Collected data -
━━━━━━━━

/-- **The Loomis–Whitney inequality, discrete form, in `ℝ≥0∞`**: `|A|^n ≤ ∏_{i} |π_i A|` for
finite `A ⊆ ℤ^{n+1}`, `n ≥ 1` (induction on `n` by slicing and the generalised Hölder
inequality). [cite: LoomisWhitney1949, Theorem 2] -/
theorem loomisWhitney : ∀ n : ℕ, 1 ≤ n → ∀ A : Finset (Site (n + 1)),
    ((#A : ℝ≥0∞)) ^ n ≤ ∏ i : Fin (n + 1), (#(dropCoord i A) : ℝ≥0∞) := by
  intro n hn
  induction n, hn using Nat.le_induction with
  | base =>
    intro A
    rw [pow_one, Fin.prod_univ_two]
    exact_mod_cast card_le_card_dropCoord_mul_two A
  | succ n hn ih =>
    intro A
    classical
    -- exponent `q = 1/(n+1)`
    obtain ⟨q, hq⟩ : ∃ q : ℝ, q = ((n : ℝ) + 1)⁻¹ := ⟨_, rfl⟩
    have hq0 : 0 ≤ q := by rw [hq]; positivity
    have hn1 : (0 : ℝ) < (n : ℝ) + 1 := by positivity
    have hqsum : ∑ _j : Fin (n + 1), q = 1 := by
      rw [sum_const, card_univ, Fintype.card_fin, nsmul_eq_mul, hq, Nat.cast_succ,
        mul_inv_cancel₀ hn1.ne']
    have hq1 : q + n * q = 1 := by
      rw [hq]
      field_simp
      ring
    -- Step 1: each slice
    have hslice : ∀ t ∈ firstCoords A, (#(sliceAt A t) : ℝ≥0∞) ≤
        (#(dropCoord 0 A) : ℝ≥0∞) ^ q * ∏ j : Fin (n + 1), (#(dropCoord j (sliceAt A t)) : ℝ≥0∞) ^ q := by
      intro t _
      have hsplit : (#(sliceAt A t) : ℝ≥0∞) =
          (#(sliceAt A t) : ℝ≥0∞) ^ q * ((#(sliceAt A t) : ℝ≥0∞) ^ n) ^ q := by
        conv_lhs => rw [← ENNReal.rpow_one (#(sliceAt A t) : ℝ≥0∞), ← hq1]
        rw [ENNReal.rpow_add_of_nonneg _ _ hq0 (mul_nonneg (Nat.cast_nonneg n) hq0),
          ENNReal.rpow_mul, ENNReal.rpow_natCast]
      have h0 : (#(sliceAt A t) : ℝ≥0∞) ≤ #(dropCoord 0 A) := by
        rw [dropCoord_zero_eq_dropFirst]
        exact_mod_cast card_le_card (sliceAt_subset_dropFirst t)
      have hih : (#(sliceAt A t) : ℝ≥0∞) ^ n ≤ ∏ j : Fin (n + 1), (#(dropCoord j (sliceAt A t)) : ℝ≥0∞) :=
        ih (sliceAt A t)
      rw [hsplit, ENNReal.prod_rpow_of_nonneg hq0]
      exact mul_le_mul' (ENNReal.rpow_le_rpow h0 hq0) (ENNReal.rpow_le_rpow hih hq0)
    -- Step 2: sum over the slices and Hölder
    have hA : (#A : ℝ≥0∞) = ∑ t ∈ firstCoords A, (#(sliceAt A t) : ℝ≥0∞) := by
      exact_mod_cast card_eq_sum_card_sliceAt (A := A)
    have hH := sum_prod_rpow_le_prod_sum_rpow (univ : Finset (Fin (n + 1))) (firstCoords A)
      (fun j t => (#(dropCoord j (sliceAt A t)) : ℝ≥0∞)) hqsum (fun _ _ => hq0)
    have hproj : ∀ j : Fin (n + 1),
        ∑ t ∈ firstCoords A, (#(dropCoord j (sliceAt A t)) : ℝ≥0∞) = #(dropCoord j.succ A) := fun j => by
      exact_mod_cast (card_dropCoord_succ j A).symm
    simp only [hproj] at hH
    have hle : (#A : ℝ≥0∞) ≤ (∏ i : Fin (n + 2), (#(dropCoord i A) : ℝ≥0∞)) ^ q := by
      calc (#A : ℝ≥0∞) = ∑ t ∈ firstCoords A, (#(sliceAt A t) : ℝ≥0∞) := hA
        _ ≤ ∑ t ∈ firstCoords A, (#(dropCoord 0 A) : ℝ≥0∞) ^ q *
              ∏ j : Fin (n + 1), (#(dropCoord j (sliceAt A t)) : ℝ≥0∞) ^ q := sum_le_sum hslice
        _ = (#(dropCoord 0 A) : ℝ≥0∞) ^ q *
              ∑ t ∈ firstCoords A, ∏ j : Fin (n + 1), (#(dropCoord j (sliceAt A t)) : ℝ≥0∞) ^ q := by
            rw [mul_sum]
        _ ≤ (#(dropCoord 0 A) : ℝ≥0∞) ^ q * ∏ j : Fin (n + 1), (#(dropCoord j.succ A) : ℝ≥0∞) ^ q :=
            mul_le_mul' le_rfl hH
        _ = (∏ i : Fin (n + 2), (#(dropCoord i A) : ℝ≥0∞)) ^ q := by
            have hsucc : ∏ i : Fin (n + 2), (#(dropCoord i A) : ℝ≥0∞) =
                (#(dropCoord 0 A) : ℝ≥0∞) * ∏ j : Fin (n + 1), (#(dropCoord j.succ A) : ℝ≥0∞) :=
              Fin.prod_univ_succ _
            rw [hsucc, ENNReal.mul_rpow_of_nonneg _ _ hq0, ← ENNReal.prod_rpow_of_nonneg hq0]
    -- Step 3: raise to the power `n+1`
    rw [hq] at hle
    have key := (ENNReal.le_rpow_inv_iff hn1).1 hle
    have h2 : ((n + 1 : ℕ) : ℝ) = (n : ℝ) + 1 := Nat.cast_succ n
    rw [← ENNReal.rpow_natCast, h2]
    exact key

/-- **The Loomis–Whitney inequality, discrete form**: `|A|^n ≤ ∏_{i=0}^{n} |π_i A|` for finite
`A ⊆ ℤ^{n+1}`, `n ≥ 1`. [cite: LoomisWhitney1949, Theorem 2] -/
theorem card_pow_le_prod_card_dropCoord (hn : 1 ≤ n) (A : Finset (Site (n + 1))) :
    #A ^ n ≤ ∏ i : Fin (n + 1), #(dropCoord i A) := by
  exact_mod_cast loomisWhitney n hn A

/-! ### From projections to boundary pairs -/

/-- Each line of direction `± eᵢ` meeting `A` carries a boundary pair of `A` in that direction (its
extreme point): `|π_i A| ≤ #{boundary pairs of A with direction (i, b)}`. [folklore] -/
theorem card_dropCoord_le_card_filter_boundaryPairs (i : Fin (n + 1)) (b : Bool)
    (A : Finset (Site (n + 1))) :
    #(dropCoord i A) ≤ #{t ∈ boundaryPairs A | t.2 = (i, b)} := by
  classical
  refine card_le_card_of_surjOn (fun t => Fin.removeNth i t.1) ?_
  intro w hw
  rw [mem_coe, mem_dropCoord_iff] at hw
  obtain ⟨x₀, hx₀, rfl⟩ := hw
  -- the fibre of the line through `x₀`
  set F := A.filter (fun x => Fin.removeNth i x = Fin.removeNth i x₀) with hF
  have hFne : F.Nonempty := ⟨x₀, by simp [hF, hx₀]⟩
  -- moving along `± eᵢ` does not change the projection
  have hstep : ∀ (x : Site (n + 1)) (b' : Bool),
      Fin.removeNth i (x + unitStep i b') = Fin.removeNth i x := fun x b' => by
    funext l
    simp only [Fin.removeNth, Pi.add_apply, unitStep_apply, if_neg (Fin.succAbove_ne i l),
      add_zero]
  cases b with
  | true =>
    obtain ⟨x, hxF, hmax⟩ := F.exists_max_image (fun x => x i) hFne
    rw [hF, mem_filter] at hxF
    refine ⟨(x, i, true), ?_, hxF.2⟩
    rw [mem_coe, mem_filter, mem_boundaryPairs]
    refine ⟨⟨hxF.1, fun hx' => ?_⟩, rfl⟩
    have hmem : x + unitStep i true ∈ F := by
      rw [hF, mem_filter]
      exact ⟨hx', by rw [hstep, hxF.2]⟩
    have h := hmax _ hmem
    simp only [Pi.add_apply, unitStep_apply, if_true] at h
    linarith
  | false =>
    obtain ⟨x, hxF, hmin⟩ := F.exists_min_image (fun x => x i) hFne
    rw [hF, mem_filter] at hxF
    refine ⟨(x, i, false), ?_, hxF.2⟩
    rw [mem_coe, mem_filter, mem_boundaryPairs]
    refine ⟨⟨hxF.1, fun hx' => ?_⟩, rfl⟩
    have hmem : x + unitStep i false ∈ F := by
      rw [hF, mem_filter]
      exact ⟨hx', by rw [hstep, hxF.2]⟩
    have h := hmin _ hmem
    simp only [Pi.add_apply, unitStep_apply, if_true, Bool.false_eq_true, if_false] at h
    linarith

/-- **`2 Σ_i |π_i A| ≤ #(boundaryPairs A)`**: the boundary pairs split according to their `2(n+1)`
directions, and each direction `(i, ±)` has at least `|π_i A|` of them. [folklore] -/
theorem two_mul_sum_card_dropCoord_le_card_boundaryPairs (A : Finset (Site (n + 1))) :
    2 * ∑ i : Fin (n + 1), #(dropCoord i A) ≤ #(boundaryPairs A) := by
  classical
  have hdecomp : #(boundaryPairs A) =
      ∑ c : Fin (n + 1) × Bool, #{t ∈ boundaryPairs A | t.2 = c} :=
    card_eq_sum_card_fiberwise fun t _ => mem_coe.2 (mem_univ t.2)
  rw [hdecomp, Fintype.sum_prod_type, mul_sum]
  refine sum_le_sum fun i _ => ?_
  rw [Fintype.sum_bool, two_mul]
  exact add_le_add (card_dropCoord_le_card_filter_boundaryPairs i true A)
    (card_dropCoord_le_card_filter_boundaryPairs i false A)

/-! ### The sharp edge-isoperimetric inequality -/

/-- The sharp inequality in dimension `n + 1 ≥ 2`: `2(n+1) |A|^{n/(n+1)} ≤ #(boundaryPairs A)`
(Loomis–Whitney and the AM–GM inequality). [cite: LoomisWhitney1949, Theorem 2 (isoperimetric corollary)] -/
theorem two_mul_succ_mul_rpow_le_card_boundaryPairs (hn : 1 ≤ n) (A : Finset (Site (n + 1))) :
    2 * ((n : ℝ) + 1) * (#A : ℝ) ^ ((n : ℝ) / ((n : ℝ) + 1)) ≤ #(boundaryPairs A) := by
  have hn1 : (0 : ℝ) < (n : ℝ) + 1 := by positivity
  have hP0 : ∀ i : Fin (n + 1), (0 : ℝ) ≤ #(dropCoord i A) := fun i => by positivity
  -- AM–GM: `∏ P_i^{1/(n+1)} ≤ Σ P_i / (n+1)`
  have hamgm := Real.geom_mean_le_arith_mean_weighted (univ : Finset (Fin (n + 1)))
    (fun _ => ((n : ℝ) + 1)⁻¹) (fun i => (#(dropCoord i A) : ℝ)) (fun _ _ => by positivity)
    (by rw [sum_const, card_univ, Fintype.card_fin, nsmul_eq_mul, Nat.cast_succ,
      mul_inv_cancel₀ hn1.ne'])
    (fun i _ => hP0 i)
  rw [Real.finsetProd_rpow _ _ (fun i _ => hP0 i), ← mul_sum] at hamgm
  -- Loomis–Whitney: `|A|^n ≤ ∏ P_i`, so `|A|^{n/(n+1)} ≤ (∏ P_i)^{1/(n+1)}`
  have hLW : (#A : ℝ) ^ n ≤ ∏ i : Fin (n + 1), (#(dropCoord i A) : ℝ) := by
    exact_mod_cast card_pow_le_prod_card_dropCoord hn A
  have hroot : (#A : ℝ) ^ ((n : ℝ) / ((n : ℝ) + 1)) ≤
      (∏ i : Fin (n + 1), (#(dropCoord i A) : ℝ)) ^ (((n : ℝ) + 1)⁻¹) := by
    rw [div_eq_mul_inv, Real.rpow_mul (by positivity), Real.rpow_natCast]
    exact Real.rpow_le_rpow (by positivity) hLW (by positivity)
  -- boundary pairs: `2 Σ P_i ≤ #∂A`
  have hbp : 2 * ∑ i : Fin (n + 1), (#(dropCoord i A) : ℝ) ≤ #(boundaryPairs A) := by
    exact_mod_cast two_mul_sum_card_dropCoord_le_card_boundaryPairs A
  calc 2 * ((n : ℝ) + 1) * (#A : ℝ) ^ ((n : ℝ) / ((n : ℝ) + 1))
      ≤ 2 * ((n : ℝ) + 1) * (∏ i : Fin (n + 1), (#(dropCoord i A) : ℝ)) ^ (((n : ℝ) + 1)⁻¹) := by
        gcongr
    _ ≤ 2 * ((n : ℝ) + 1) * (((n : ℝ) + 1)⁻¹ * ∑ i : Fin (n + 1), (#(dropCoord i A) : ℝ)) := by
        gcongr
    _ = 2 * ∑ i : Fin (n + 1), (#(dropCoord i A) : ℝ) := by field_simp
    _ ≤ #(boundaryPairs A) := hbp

━━━━━━━━

About this task -
Return only the lines above that run from the opening line through the line containing "have hq0 : 0", exactly as written.

Task result -
/-- **The Loomis–Whitney inequality, discrete form, in `ℝ≥0∞`**: `|A|^n ≤ ∏_{i} |π_i A|` for
finite `A ⊆ ℤ^{n+1}`, `n ≥ 1` (induction on `n` by slicing and the generalised Hölder
inequality). [cite: LoomisWhitney1949, Theorem 2] -/
theorem loomisWhitney : ∀ n : ℕ, 1 ≤ n → ∀ A : Finset (Site (n + 1)),
    ((#A : ℝ≥0∞)) ^ n ≤ ∏ i : Fin (n + 1), (#(dropCoord i A) : ℝ≥0∞) := by
  intro n hn
  induction n, hn using Nat.le_induction with
  | base =>
    intro A
    rw [pow_one, Fin.prod_univ_two]
    exact_mod_cast card_le_card_dropCoord_mul_two A
  | succ n hn ih =>
    intro A
    classical
    -- exponent `q = 1/(n+1)`
    obtain ⟨q, hq⟩ : ∃ q : ℝ, q = ((n : ℝ) + 1)⁻¹ := ⟨_, rfl⟩
    have hq0 : 0 ≤ q := by rw [hq]; positivity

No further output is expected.